APAC presented at the UN Treaty Negotiations

Hemantha Withanage, Executive Director of Centre for Environmental Justice (CEJ) – FoE Sri Lanka was part of a session panel titled Voices of the Victims at the UN Treaty on Transnational Corporations Session in Geneva, Switzerland.

22769669_10155820481349894_8454377357147427180_o22829003_10155830493214894_1692881758389442869_oHemantha highlighted 2 main cases from Asia Pacific, 1 from Sri Lanka and the other from Philippines. He also raised the issue of how international financial institutions were protected by immunity leaving affected communities to raise redress and grievance through IFIs own accountability mechanisms only. These mechanisms are not enough to protect affected communities. Hence, the reason why we need a binding treaty on corporations is badly needed.

Read the full speech at the UN in Geneva below.


Name of the Session:The voices of the victims
Date and Time:27th Oct 2017
FoEI speaker:Hemantha Withanage
Draft statement (to be read in 5 minutes / 1500 words maximum):
Panel: The voices of the victims
Hemantha Withanage, Friends of the Earth – Centre for Environmental Justice, Sri Lanka
Mr. Chairman, It is extremely sad to see that we are losing control over our body, our culture, nature and the livelihoods. Neoliberalism remains the dominant global economic paradigm, despite the failed policies of privatization, deregulation and corporate globalization. It has led to the inability of states and governments to regulate the economy and protect the commons including the natural environment. Some of the great difficulties and threats created by the current system are faced by the women and men who defend the territories they have constructed historically and with the wisdom of our ancestors.

People are in a much more crisis when they don’t have the rights to make decision over its own body, with respect to labour, sexual or other forms of exploitation, discrimination and disrespect. Transnational Corporations have taken over the decision-making role over all these territories, spirituality, ancestry and even our culture and our natural resources through commodification. The pollution of our water, air, soil, food and destruction of our forests, rivers, wetlands are all part of this crisis. I will cite few real examples to give you an idea of the extent of this crisis.

Mr. Chairman, We all know Water is a human right. The Human Right to Water and Sanitation was recognized as a human right by the United Nations General Assembly on 28 July 2010. The Universal Declaration on Human Rights of 1948 and International Covenant on Economic Social and Cultural Rights of 1966 implicitly recognized the Human Right to Water.

But the MARCOPPER MINING CORPORATION in the Philippines violated this right two decades ago with the 25 million USD loan extended by the Asian Development Bank for mining operations in the island of Marinduque, in the Philippines. In March 24, 1996 a drainage tunnel of Marcopper cracked, spilling millions of tons of mine tailings into the Boac River. The United Nations investigated the extent of the impact of the spill and identified unacceptable levels of heavy metals and toxic wastes in parts of the river.

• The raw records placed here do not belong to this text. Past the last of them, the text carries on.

/-- The partial derivative `∂_z G = DG(·)(1,0)` of a compactly supported `C¹` function, times `z`,
is integrable on the plane (continuous with compact support). [folklore] -/
theorem integrable_fst_mul_deriv_slice {G : ℝ × ℝ → ℝ} (hG : ContDiff ℝ 1 G)
    (hsupp : HasCompactSupport G) :
    Integrable fun p : ℝ × ℝ => p.1 * deriv (fun z => G (z, p.2)) p.1 := by
  have hder : ∀ p : ℝ × ℝ, deriv (fun z => G (z, p.2)) p.1 = fderiv ℝ G p (1, 0) := fun p =>
    (hasDerivAt_slice_fst ((hG.differentiable (by norm_num)) p)).deriv
  have hDc : Continuous fun p : ℝ × ℝ => fderiv ℝ G p (1, 0) :=
    (hG.continuous_fderiv one_ne_zero).clm_apply continuous_const
  have hDs : HasCompactSupport fun p : ℝ × ℝ => fderiv ℝ G p (1, 0) :=
    hsupp.fderiv (𝕜 := ℝ) |>.comp_left (g := fun L : ℝ × ℝ →L[ℝ] ℝ => L (1, 0)) (by simp)
  have hc : Continuous fun p : ℝ × ℝ => p.1 * fderiv ℝ G p (1, 0) := continuous_fst.mul hDc
  exact (hc.integrable_of_hasCompactSupport hDs.mul_left).congr
    (Eventually.of_forall fun p => by simp only [hder])

/-- **The same inside a double integral**: for `G ∈ C¹(ℝ²)` with compact support,
`∫∫ z ∂_z G(z, θ) dz dθ = −∫∫ G` (Fubini, then `integral_mul_deriv_eq_neg` on each `θ`-slice). [folklore] -/
theorem integral_fst_mul_deriv_slice_eq_neg {G : ℝ × ℝ → ℝ} (hG : ContDiff ℝ 1 G)
    (hsupp : HasCompactSupport G) :
    ∫ p : ℝ × ℝ, p.1 * deriv (fun z => G (z, p.2)) p.1 = -∫ p : ℝ × ℝ, G p := by
  have hI := integrable_fst_mul_deriv_slice hG hsupp
  have hIG : Integrable G := hG.continuous.integrable_of_hasCompactSupport hsupp
  -- Fubini with the `z`-integral inside
  rw [Measure.volume_eq_prod] at hI hIG ⊢
  rw [integral_prod_symm _ hI, integral_prod_symm _ hIG, ← integral_neg]
  refine integral_congr_ae (Eventually.of_forall fun θ => ?_)
  -- each slice `z ↦ G(z, θ)` is `C¹` with compact support
  have hsl : ContDiff ℝ 1 fun z => G (z, θ) := hG.comp (contDiff_prodMk_left θ)
  have hsls : HasCompactSupport fun z => G (z, θ) :=
    HasCompactSupport.of_support_subset_isCompact (hsupp.image continuous_fst) fun z hz =>
      ⟨(z, θ), subset_tsupport G hz, rfl⟩
  simpa using integral_mul_deriv_eq_neg hsl hsls

/-! ### The energy identity `(𝓛(f)w, fw)_{L²} = ½|fw|²_{L²}` -/

/-- **`(𝓛(f)w, fw)_{L²(dz dθ)} = ½|fw|²_{L²(dz dθ)}`** for `f ∈ C¹` with compact support inside the
open quarter strip (Elgindi 2021, proof of Proposition 5.5, the passage from the first to the
second display: "`(𝓛_Γ(f)w, fw) = (𝓛(f)w, fw) − … = ½|fw|² − …` where we used (LW) and the
definition of `w` in the second equality"): by (LW), `𝓛(f)w · fw = (fw)² + ½ z∂_z((fw)²)`, and
`∫∫ z∂_z((fw)²) dz dθ = −∫∫ (fw)²`. [cite: Elgindi2021, §5, proof of Proposition 5.5 (p. 15 of arXiv:1904.04795)] -/
theorem integral_strip_opL_energy {f : ℝ → ℝ → ℝ} (hf : ContDiff ℝ 1 (uncurry f))
    (hsupp : HasCompactSupport (uncurry f)) (hsub : tsupport (uncurry f) ⊆ strip) :
    ∫ p in strip, opL f p.1 p.2 * f p.1 p.2 * radialWeight p.1 ^ 2 =
      (1 / 2) * ∫ p in strip, (f p.1 p.2 * radialWeight p.1) ^ 2 := by
  -- `g = fw` and `G = g²` as functions on `ℝ × ℝ`
  set g : ℝ × ℝ → ℝ := fun p => f p.1 p.2 * radialWeight p.1 with hg
  set G : ℝ × ℝ → ℝ := fun p => g p ^ 2 with hGdef
  have hw : ContDiffOn ℝ 1 (fun p : ℝ × ℝ => radialWeight p.1) strip := by
    unfold radialWeight
    refine ContDiffOn.div (by fun_prop) (by fun_prop) fun p hp => ?_
    exact pow_ne_zero 2 (ne_of_gt hp.1)
  have hgon : ContDiffOn ℝ 1 g strip := (hf.contDiffOn.congr fun p _ => rfl).mul hw
  have hg_sub : tsupport g ⊆ tsupport (uncurry f) :=
    tsupport_mul_subset_left (f := uncurry f) (g := fun p : ℝ × ℝ => radialWeight p.1)
  have hgC : ContDiff ℝ 1 g := contDiff_of_contDiffOn_strip hgon (hg_sub.trans hsub)
  have hgs : HasCompactSupport g := hsupp.mul_right
  have hGC : ContDiff ℝ 1 G := hgC.pow 2
  have hGs : HasCompactSupport G := by
    have : G = g * g := by funext p; simp [hGdef, sq]
    rw [this]; exact hgs.mul_right
  have hG_sub : tsupport G ⊆ strip := by
    have : G = g * g := by funext p; simp [hGdef, sq]
    rw [this]
    exact (tsupport_mul_subset_left (f := g) (g := g)).trans (hg_sub.trans hsub)
  -- pointwise on the strip: `𝓛(f) f w² = G + ½ z ∂_z G`
  have hpt : ∀ p ∈ strip, opL f p.1 p.2 * f p.1 p.2 * radialWeight p.1 ^ 2 =
      G p + (1 / 2) * (p.1 * deriv (fun z => G (z, p.2)) p.1) := by
    intro p hp
    have hz : p.1 ≠ 0 := ne_of_gt hp.1
    have hz1 : 1 + p.1 ≠ 0 := by have : (0 : ℝ) < p.1 := hp.1; positivity
    have hfd : DifferentiableAt ℝ (uncurry f) p := (hf.differentiable (by norm_num)) p
    have hslice : HasDerivAt (fun z' => f z' p.2) (fderiv ℝ (uncurry f) p (1, 0)) p.1 :=
      hasDerivAt_slice_fst hfd
    have hLW := opL_mul_radialWeight hz hz1 hslice
    -- the slice of `g` and of `G = g²`
    have hgsl : HasDerivAt (fun z' => f z' p.2 * radialWeight z')
        (deriv (fun z' => f z' p.2 * radialWeight z') p.1) p.1 :=
      (hslice.fun_mul (hasDerivAt_radialWeight hz)).differentiableAt.hasDerivAt
    have hGsl : deriv (fun z => G (z, p.2)) p.1 =
        2 * g p * deriv (fun z' => f z' p.2 * radialWeight z') p.1 := by
      have := (hgsl.fun_pow 2).deriv
      simp only [hGdef, hg] at this ⊢
      rw [this]
      ring
    rw [hGsl]
    simp only [hGdef, hg]
    have e : opL f p.1 p.2 * f p.1 p.2 * radialWeight p.1 ^ 2 =
        (opL f p.1 p.2 * radialWeight p.1) * (f p.1 p.2 * radialWeight p.1) := by ring
    rw [e, hLW]
    ring
  -- integrate: the derivative term integrates to `−∫ G`
  have hIG : Integrable G := hGC.continuous.integrable_of_hasCompactSupport hGs
  have hD := integral_fst_mul_deriv_slice_eq_neg hGC hGs
  have hID := integrable_fst_mul_deriv_slice hGC hGs
  -- replace the set integrals by integrals over the plane (all integrands vanish off the strip)
  have hzero : ∀ p, p ∉ strip → G p = 0 := fun p hp =>
    image_eq_zero_of_notMem_tsupport fun h => hp (hG_sub h)
  have hzeroD : ∀ p : ℝ × ℝ, p ∉ strip → p.1 * deriv (fun z => G (z, p.2)) p.1 = 0 := by
    intro p hp
    rw [deriv_slice_fst_eq_zero_of_notMem_tsupport fun h => hp (hG_sub h), mul_zero]
  calc ∫ p in strip, opL f p.1 p.2 * f p.1 p.2 * radialWeight p.1 ^ 2
      = ∫ p in strip, (G p + (1 / 2) * (p.1 * deriv (fun z => G (z, p.2)) p.1)) :=
        setIntegral_congr_fun measurableSet_strip hpt
    _ = ∫ p, (G p + (1 / 2) * (p.1 * deriv (fun z => G (z, p.2)) p.1)) := by
        refine setIntegral_eq_integral_of_forall_compl_eq_zero fun p hp => ?_
        rw [hzero p hp, hzeroD p hp]; ring
    _ = (∫ p, G p) + (1 / 2) * ∫ p : ℝ × ℝ, p.1 * deriv (fun z => G (z, p.2)) p.1 := by
        rw [integral_add hIG (hID.const_mul _), integral_const_mul]
    _ = (1 / 2) * ∫ p, G p := by rw [hD]; ring
    _ = (1 / 2) * ∫ p in strip, (f p.1 p.2 * radialWeight p.1) ^ 2 := by
        rw [setIntegral_eq_integral_of_forall_compl_eq_zero fun p hp => hzero p hp]

end Elgindi

end Literature.Analysis.FluidPDE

This river had been an important source of food for the residents of Marinduque. Many residents suffered illnesses because of the toxic wastes which had been accumulating in the province’s tributaries ever since Marcopper started operations in 1994. In April 2001, a case for recovery of damages was filed in the local Court by affected residents in Marinduque against Marcopper. After 16 years, the case is still in the trial stage and will most likely be dragged on for a few more years due to the financial and technical resources available to mining company and the inefficiencies of the justice system. Some plaintiffs have already died without getting due reparations. Other plaintiffs are senior citizens experiencing failing health. Aside from delays in the judicial system, Marcopper may also be able to escape liability by declaring itself insolvent and unable to pay the damages sought by plaintiffs.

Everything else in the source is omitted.